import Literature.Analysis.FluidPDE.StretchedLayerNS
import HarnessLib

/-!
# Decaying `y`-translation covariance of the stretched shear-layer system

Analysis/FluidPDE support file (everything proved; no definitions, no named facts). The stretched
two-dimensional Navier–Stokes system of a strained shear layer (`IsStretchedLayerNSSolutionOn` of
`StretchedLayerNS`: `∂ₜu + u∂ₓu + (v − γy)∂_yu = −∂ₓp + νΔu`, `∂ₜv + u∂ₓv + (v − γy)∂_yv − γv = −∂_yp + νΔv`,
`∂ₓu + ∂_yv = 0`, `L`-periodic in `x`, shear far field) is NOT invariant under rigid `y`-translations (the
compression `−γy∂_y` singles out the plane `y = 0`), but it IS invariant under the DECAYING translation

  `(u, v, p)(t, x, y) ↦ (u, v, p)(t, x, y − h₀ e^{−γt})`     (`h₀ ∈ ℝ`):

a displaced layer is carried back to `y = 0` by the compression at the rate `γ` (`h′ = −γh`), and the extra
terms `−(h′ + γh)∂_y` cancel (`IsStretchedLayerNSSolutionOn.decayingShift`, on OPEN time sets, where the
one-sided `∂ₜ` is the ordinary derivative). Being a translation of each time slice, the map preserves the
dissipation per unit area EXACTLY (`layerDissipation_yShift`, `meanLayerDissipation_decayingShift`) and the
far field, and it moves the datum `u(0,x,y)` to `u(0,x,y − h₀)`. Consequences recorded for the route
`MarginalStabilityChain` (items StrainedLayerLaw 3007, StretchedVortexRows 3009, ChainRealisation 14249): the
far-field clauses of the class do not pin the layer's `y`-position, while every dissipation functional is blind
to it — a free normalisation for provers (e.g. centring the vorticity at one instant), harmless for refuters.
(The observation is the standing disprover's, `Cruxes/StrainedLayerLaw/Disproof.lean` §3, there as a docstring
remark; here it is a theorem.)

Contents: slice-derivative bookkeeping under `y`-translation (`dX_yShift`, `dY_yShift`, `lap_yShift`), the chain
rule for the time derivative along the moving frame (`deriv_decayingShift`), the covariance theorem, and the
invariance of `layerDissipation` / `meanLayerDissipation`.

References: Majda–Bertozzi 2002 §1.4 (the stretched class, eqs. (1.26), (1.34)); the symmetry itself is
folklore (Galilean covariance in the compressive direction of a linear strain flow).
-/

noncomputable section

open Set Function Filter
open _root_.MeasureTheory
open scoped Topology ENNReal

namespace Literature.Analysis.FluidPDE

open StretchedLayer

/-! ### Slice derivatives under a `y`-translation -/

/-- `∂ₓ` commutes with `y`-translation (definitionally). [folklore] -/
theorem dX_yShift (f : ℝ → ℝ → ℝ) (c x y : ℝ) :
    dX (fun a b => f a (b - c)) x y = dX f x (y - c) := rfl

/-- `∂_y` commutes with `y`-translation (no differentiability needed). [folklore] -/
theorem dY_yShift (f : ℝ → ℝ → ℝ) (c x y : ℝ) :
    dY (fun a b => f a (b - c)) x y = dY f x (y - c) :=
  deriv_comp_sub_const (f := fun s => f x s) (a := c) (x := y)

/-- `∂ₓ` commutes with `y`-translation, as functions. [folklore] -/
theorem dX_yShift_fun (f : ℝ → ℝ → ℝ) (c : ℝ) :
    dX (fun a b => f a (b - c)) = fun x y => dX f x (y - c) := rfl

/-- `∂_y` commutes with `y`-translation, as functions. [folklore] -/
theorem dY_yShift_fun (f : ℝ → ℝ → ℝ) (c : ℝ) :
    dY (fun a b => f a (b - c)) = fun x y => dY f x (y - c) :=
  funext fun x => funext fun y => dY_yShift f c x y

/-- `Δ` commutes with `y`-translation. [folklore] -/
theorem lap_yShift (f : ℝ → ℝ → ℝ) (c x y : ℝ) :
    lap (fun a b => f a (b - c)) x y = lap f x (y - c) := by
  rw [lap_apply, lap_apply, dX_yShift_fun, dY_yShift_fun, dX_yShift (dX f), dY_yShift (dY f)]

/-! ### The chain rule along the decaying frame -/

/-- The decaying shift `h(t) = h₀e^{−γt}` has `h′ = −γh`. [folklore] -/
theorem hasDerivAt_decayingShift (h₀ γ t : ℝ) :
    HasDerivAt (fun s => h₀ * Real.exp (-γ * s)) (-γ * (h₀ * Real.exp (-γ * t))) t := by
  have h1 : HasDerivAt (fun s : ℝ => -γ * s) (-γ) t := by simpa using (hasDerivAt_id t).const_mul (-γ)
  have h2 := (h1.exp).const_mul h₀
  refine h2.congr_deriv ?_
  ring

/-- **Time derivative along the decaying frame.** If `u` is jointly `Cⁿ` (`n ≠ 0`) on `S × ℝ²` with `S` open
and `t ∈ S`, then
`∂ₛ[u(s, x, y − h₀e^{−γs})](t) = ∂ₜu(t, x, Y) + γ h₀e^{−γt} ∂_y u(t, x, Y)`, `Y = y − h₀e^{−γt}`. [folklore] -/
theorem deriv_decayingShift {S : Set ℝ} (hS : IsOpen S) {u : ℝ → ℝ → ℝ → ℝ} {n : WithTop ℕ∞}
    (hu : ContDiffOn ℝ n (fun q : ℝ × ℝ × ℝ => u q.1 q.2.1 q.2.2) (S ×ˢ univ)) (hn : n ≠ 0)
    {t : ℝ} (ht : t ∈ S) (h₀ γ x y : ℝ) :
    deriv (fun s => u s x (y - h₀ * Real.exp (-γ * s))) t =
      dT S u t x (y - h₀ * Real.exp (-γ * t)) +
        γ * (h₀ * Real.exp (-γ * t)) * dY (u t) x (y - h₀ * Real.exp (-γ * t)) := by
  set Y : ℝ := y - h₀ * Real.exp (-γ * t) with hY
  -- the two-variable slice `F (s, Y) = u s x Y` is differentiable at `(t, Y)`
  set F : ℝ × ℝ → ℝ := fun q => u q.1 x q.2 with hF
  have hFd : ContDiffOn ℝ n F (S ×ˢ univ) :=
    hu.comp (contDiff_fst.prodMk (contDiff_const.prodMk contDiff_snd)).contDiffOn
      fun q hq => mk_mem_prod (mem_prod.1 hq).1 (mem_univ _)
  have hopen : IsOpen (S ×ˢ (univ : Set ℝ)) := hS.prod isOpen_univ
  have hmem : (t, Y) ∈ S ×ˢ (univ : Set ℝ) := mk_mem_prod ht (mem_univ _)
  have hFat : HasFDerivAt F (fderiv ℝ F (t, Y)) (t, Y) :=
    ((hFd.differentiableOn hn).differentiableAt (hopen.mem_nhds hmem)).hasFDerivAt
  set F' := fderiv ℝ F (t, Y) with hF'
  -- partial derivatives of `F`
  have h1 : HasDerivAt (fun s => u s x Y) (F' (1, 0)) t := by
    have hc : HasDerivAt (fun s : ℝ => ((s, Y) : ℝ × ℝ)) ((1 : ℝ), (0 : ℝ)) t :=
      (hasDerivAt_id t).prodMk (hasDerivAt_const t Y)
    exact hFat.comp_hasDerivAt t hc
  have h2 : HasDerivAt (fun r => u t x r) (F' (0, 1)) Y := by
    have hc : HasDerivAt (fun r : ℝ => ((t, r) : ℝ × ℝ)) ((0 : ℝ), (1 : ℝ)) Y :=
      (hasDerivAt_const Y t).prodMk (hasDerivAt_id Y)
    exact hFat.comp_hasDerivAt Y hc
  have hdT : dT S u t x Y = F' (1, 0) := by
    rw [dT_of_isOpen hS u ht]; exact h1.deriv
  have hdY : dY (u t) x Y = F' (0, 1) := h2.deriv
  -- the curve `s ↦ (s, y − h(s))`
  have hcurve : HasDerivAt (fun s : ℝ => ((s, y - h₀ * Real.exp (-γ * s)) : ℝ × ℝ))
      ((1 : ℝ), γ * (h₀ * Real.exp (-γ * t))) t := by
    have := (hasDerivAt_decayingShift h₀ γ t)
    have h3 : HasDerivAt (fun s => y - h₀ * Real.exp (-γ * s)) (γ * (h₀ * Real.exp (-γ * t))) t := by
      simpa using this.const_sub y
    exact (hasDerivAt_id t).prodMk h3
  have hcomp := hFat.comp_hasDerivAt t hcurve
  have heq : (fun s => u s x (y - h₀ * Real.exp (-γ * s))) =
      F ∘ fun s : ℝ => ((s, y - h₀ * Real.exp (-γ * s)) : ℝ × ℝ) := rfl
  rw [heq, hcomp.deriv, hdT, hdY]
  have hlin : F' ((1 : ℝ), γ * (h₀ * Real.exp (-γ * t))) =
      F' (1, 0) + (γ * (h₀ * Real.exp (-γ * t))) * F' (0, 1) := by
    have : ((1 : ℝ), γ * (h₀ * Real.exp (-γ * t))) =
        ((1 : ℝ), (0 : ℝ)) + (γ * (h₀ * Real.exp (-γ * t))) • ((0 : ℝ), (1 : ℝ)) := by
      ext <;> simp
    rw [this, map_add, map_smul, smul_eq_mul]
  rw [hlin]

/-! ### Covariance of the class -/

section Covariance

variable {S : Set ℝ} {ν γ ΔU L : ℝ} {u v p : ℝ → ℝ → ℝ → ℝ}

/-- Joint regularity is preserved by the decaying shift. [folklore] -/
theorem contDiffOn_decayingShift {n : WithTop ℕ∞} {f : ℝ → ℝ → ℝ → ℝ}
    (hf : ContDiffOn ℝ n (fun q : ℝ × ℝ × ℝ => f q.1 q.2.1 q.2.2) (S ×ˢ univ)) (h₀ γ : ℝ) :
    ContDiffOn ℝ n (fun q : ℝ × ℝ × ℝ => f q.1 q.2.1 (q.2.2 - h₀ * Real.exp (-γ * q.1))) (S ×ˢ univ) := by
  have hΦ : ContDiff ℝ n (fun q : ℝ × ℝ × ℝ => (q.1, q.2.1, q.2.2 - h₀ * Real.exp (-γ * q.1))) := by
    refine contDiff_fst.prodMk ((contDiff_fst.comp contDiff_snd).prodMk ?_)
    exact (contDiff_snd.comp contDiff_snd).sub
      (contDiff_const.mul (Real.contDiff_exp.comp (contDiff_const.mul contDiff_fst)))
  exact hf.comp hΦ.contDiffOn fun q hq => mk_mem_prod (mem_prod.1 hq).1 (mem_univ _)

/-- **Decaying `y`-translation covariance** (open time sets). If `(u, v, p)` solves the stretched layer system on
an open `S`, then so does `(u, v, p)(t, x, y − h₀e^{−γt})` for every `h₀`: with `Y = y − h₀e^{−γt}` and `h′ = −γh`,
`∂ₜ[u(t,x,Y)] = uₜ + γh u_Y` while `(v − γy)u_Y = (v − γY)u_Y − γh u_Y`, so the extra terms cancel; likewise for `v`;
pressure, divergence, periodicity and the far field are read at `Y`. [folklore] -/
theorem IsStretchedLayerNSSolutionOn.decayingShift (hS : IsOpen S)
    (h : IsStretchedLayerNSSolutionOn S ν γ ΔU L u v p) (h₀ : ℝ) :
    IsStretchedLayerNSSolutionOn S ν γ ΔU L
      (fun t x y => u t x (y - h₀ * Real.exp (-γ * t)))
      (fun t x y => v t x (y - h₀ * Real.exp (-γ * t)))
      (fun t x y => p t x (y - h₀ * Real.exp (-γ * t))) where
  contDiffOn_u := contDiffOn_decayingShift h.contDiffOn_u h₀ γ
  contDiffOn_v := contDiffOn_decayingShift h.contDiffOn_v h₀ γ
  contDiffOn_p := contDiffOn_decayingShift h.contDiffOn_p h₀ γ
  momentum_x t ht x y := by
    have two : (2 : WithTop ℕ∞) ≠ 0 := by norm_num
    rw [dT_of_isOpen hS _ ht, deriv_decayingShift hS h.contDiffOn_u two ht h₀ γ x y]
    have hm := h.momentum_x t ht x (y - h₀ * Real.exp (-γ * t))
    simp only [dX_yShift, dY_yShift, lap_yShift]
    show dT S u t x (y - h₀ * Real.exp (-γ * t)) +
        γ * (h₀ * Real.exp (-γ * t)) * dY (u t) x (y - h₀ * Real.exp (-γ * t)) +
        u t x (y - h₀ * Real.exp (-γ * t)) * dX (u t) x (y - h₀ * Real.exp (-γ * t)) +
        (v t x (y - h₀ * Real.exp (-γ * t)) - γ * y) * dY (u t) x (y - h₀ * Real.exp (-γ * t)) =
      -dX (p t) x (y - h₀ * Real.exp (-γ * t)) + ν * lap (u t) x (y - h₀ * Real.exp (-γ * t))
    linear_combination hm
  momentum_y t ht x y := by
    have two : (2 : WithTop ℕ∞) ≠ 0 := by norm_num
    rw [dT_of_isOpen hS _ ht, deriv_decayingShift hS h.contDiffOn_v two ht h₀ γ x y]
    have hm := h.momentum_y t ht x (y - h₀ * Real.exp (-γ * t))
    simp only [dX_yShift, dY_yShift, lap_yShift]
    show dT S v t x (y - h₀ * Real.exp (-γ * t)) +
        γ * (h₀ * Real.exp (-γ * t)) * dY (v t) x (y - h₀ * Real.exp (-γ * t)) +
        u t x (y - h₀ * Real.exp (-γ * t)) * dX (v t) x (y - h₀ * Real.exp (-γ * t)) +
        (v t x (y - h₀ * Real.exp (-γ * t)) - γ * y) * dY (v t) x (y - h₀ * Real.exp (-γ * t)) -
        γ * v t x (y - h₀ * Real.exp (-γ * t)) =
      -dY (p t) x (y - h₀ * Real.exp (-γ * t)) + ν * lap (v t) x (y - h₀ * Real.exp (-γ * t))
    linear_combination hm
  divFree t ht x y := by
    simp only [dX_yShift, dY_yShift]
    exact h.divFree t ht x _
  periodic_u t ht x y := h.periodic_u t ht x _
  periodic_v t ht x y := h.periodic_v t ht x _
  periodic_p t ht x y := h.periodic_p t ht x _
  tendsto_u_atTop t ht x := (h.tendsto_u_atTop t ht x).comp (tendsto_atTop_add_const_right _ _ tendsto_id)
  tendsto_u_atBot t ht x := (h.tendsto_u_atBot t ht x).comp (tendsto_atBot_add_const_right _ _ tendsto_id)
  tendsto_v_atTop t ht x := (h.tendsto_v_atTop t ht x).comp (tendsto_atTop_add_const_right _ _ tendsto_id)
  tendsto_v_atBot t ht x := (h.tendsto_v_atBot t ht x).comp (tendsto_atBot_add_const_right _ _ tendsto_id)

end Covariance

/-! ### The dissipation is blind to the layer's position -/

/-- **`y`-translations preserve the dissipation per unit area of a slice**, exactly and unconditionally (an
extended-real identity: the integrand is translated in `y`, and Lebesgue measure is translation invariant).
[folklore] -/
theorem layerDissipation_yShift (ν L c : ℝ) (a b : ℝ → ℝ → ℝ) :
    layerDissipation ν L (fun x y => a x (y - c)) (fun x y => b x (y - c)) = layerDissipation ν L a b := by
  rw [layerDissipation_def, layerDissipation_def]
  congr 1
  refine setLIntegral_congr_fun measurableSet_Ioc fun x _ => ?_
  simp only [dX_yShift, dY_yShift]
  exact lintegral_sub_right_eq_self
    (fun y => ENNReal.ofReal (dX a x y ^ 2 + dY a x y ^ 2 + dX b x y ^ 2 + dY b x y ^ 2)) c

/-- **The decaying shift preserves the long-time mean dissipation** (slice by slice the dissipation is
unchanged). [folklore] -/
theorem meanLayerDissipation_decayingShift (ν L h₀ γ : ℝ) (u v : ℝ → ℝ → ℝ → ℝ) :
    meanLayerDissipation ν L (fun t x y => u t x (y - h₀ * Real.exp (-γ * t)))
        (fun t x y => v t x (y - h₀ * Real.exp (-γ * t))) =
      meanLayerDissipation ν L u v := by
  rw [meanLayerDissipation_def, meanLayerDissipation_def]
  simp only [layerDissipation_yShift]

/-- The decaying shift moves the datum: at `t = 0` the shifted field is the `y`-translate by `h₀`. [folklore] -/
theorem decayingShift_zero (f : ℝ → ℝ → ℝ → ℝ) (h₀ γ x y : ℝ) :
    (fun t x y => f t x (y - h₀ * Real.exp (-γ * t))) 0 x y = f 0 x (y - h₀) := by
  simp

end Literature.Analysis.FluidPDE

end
☆ ☆ ☆ ☆ ☆
Return, from the data above, each line in which the string "prodMk" appears.

    hu.comp (contDiff_fst.prodMk (contDiff_const.prodMk contDiff_snd)).contDiffOn
      (hasDerivAt_id t).prodMk (hasDerivAt_const t Y)
      (hasDerivAt_const Y t).prodMk (hasDerivAt_id Y)
    exact (hasDerivAt_id t).prodMk h3
    refine contDiff_fst.prodMk ((contDiff_fst.comp contDiff_snd).prodMk ?_)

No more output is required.